Observers who had access to suspicious laboratories might detect the following signatures:
- Criticality tests -- weapon designers using near-critical fissile assemblies may wish to measure criticality with closed-circuit television and neutron counters in remotely operated (possibly underground) experiments. However, experiments can also be performed at the bench-top level, not needing elaborate equipment, and much of the relevant data is already available in the open literature. Moreover, similar facilities are also used for agricultural and biological neutron-irradiation research. Any kind of criticality accident at a suspect site, however, would be a strong indicator of weapon-design activity, since other applications would be ununlikely to work with near-critical assemblies.
- Neutron background measurements -- for gun-type devices, neutron-flux measurements would be required to assure that background neutron counts were sufficiently low. Such measurements might be indicated by a room containing neutron detectors that was shielded from external sources of neutrons, for example with water- or polyethylene-filled walls. Such facilities might also be used to test neutron initiators.
- Development of neutron initiators -- neutron initiators produce a pulse of neutrons to initiate the nuclear chain reaction at the optimum moment. They use either alpha-particle-emitting radioactive substances or small particle accelerators con-taining radioactive tritium gas. Therefore, import or production of alpha-emitting materials, tritium, or the special facilities to handle them (similar to those used for spent-fuel reprocessing) could indicate weapon development. However, small accelerator-based neutron sources are produced commercially for oil-well logging and laboratory use, so that they do not necessarily indicate a weapon program.

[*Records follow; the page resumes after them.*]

import Summits.QuantumFields.YangMills.Theorems.TwistExponentGapLocalMorseBottCore
import Summits.QuantumFields.YangMills.Theorems.TwistExponentGapGaugeReduction
import Summits.QuantumFields.YangMills.Theorems.TwistExponentGapTwistedActionGaugeInvariant
import Summits.QuantumFields.YangMills.Theorems.TwistExponentGapRigidCeilingOfLocalMorseBott
import Summits.QuantumFields.YangMills.Theorems.EquipartitionCriticalityFreeEnergyLogCoefficientStubWeakCoupling
import Literature.MathematicalPhysics.QuantumFieldTheory.AdmissiblePlaquetteWeight
import HarnessLib

/-!
# `TwistExponentGap.RigidTwistCeiling` ⟨stmt-QuantumFields-24054⟩ — PROVED (Morse–Bott ceiling of the twisted partition function)
# (crux file of route `TwistExponentGap`, LINE g13-A of planner ym-idea-4; free hands of width seat ym-line-sfw-p2-w3)

THE STATEMENT (route file): for every compact simple `G`, faithful lattice representation `r` (`D = dimE r.ρ`), inline twisted
partition function `Z`, side `S ≥ 2`, central `z ≠ 1` such that every pair `(x, y)` with `x y x⁻¹ y⁻¹ = z` has finite centraliser, and
plane `q`: there are `δ > 0`, `C`, `β₀` with `Z_{β,S}(z;q) ≤ C·β^{−((3S⁴−1)D/2 + δ)}` for `β ≥ β₀`.  Here `δ = D/2`.

THE PROOF (all in the tree, this seat 2026-08-30, everything `--supports 24054` except this file):
layer cake (`laplace_of_sublevel`, ym-dw-p1 ✓p755406) ← sublevel volumes from quadratic growth off finitely many GAUGE orbits
(`GaugeOrbitTubeVolume`, `RigidCeilingOfMorseBott`) ← compactness: LOCAL quadratic growth at each twisted-flat `U₀` suffices
(`MorseBottCompactness`, `RigidCeilingOfLocalMorseBott`) ← gauge reduction to gauge-minimal configurations (`GaugeReduction`,
`TwistedActionGaugeInvariant`) ← the core inequality at gauge-minimal configurations (`LocalMorseBottCore`): exponential chart per
link (`ClosedSubgroupExpChart`), twisted plaquette cost `= ½‖(d¹X)_p‖² + O(|X|³)` (`TwistedPlaquetteCost`, `ColdBoxAllGroups` cubic
remainder), Fermat in the gauge directions (`GaugeMinimalFirstOrder`), and the quantitative `h¹ = 0` (`HodgeConstant`) whose input —
INFINITESIMAL RIGIDITY of `z`-twisted-flat lattice connections under pair-rigidity — is `TwistedFlatRigidity` = `LatticeCocycle`
(the lattice deformation complex is the Koszul complex of the commuting covariant shifts; `KoszulRigidity`) + `CovConstOfFiniteStabilizer`
+ `StabilizerFinite` (non-abelian Stokes on the twisted slice, `CentralLadder`) + `PairRigidityAdFixed`.
Below: twisted flatness of `U₀` from `S_z(U₀) = 0` (`WeakCoupling.sub_re_trace_eq`: `N − Re tr = ½‖1 − ·‖²`, faithfulness), then the chain.
HONEST LABEL: a RECORD-grade femto theorem on a fixed finite lattice (route `TwistExponentGap` is DRAFT and closes
`FixedTorusCriterionFailure` only together with `StratifiedTwistCeiling` ⟨24053⟩, OPEN); nothing here proves a rung of LADDER-YM,
the Yang–Mills mass gap, or any summit statement.
-/

set_option autoImplicit false

noncomputable section

open scoped Matrix Matrix.Norms.Frobenius Topology BigOperators
open Filter
open Literature.MathematicalPhysics.QuantumFieldTheory

namespace Summit.QuantumFields.YangMills.Theorems.TwistExponentGap

/-- **Crux `RigidTwistCeiling` ⟨stmt-QuantumFields-24054⟩.** -/
theorem rigidTwistCeiling_proof : Summit.QuantumFields.YangMills.Theses.TwistExponentGap.RigidTwistCeiling := by
  refine rigidTwistCeiling_of_localMorseBott ?_
  intro G _ _ _ _ hG r L hL z hz hz1 hrig q U₀ hS0
  classical
  -- twisted flatness of `U₀` from the vanishing of its twisted action
  have hterm : ∀ p : Plaquette 4 (L + 1), 0 ≤ (r.N : ℝ) - (r.ρ ((if p.2 = q ∧ p.1 q.1.1 = 0 ∧ p.1 q.1.2 = 0 then z else 1) *
      plaquetteHolonomy U₀ p.1 p.2.1.1 p.2.1.2)).trace.re := fun p => traceDefect_nonneg r.ρ r.continuous _
  have hzero := (Finset.sum_eq_zero_iff_of_nonneg fun p _ => hterm p).1 hS0
  have htf : ∀ p : Plaquette 4 (L + 1), (if p.2 = q ∧ p.1 q.1.1 = 0 ∧ p.1 q.1.2 = 0 then z else 1) *
      plaquetteHolonomy U₀ p.1 p.2.1.1 p.2.1.2 = 1 := by
    intro p
    have h0 := hzero p (Finset.mem_univ p)
    rw [FreeEnergyLogCoefficient.WeakCoupling.sub_re_trace_eq r.ρ r.mem_unitary] at h0
    have h1 : ‖1 - r.ρ ((if p.2 = q ∧ p.1 q.1.1 = 0 ∧ p.1 q.1.2 = 0 then z else 1) *
        plaquetteHolonomy U₀ p.1 p.2.1.1 p.2.1.2)‖ = 0 := by
      have := sq_eq_zero_iff.1 (by linarith [h0] : ‖1 - r.ρ ((if p.2 = q ∧ p.1 q.1.1 = 0 ∧ p.1 q.1.2 = 0 then z else 1) *
        plaquetteHolonomy U₀ p.1 p.2.1.1 p.2.1.2)‖ ^ 2 = 0)
      exact this
    rw [norm_eq_zero, sub_eq_zero] at h1
    apply r.injective
    rw [map_one]
    exact h1.symm
  obtain ⟨ε₁, c, hε₁, hc, hcore⟩ := quadraticGrowth_of_gaugeMinimal r U₀ q z hz hrig htf
  obtain ⟨N, hN, hMB⟩ := localMorseBott_of_gaugeMinimal r U₀
    (fun U => ∑ p : Plaquette 4 (L + 1), ((r.N : ℝ) - (r.ρ ((if p.2 = q ∧ p.1 q.1.1 = 0 ∧ p.1 q.1.2 = 0 then z else 1) *
      plaquetteHolonomy U p.1 p.2.1.1 p.2.1.2)).trace.re))
    (fun g U => twistedAction_gaugeTransform r.ρ q hz g U) hε₁ hcore
  exact ⟨N, hN, c, hc, hMB⟩

end Summit.QuantumFields.YangMills.Theorems.TwistExponentGap

end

- Special tests -- Since neutron initiation is so important to the proper detonation of a nuclear device, tests involving actual HE with very small (sub-critical) amounts of nuclear material would likely be carried out as well. These might be conducted in shallow underground chambers designed for neutron shielding. (A series of such hydronuclear experiments was conducted by the United States during the testing moratorium of 1958-61.) Some of the surface equipment associated with these tests might also be telling.

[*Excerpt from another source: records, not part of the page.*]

/-!
# `NoHeavyLowerTail` (stmt-CriticalPhenomena-4575) — three-relay EVENT GLUING EG₃ (sharp constant 1) from the
# Kozma–Nitzan six-BHK RESIDUAL row (new-inequality factory, claim rows RES_A = (KNS)₃ / SD1 / KN-EG and their refined form)

Support file (prover `prim-ineq-prove-4`, factory PROOF seat; `--supports stmt-CriticalPhenomena-4575`).  No definitions, no
named facts, no sorries.

Setting: `μ = prodBernoulli w` on `Fin n`, observer `o`, sink `b`, three distinct relays `a₁, a₂, a₃`, `a₃` the DESIGNATED relay
(the factory uses the worst one, `μ(a₃ ↔ b)` minimal, but no minimality is needed below).  EG₃ at `a₃` is
`μ({o ↔ A} ∖ {o ↔ b}) ≤ μ(a₃ ↮ b)`; its slack equals `X + Z` with Kozma–Nitzan's `X = μ(o↔A, o↔b) − μ(o↔A, a₃↔b) = I + II + III`
(arXiv:2401.12397 Thm. 2, tree `stub_knThm2GoodSplit`) and `Z = μ(o ↮ A, a₃ ↮ b)`.  The six van den Berg–Häggström–Kahn steps of
KN's proof (tree `knThm2_bhkOne/Two`, source sets `O ∈ {{a₁,a₂},{a₁},{a₂}}` conditioned on `N_O = {O ↮ A ∖ O}`) give
`P₁ P₂ P₁₂ · X ≥ P₁ P₂ · A₁₂ (m₁₂ − m₃) + P₂ P₁₂ · A₁ (m₁ − m₂₃) + P₁ P₁₂ · A₂ (m₂ − m₁₃)`, hence

* `eg3_of_knResidual`:  if the RESIDUAL ROW
  `P₁ P₂ · A₁₂ (m₁₂ − m₃) + P₂ P₁₂ · A₁ (m₁ − m₂₃) + P₁ P₁₂ · A₂ (m₂ − m₁₃) + P₁ P₂ P₁₂ · μ(o ↮ A, a₃ ↮ b) ≥ 0`
  holds on the graph, then EG₃ holds at `a₃`.  In conditional notation the row is the factory's
  `(KNS)₃ = RES_A`:  `φ(12)(m₁₂ − m₃) + φ(1)(m₁ − m₂₃) + φ(2)(m₂ − m₁₃) + μ(o↮A, a₃↮b) ≥ 0` (`φ(O) = A_O / P_O`), found independently by
  the seats prim-ineq-gen-6 (RES / Φ_RES), prim-ineq-gen-7 (SD1) and prim-ineq-prove-4 (KN-EG) on 2026-08-19; it has 0 violations on all
  94,659 worst-first instances of the wf3lp realizable dumps and in adversarial searches, and its conjectured validity (for `a₃` worst) would
  give EG₃ with the sharp constant in every regime.
* `eg3_of_refinedResidual`: the same with the REFINED steps of `knThm2_refined` (source sets `O ∪ {o}`, conditioning
  `N'_O = {O ∪ {o} ↮ A ∖ O}`), a weaker hypothesis (numerically the refined bound captures ≥ 0.65 of the EG₃ slack where the plain one
  captures 0.05).
Both are pure bookkeeping on landed tools (`stub_bhkSets`, `stub_knThm2GoodSplit`, `knThm2_bhkOne/Two`, `knRef_bhkOne/Two`).
-/

namespace Summit.CriticalPhenomena.PercolationContinuityZ3.Theorems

Regardless of whether a country chooses to test a nuclear device at full yield or at reduced yields, a suitable underground site would be highly desirable. Since underground tests can be contained quite effectively when carried out properly, test-preparation activities would often be more observable than would atmospheric releases from tests themselves. Drilling rigs, sections of one-meter-diameter or larger pipe, mining operations, or road construction in new remote locations could all indicate such preparations and could probably be observed by reconnaissance satellites. (Determining that such activities actually do pertain to nuclear testing, however, may prove more difficult.) Large drilling equipment, cranes, heavy electrical cables, and roads could all provide visual indicators of such a test site. Electronic data-acquisition systems, which are widely available around the world, would require extensive cabling systems suitable for transmitting diagnostic signals might also be visible.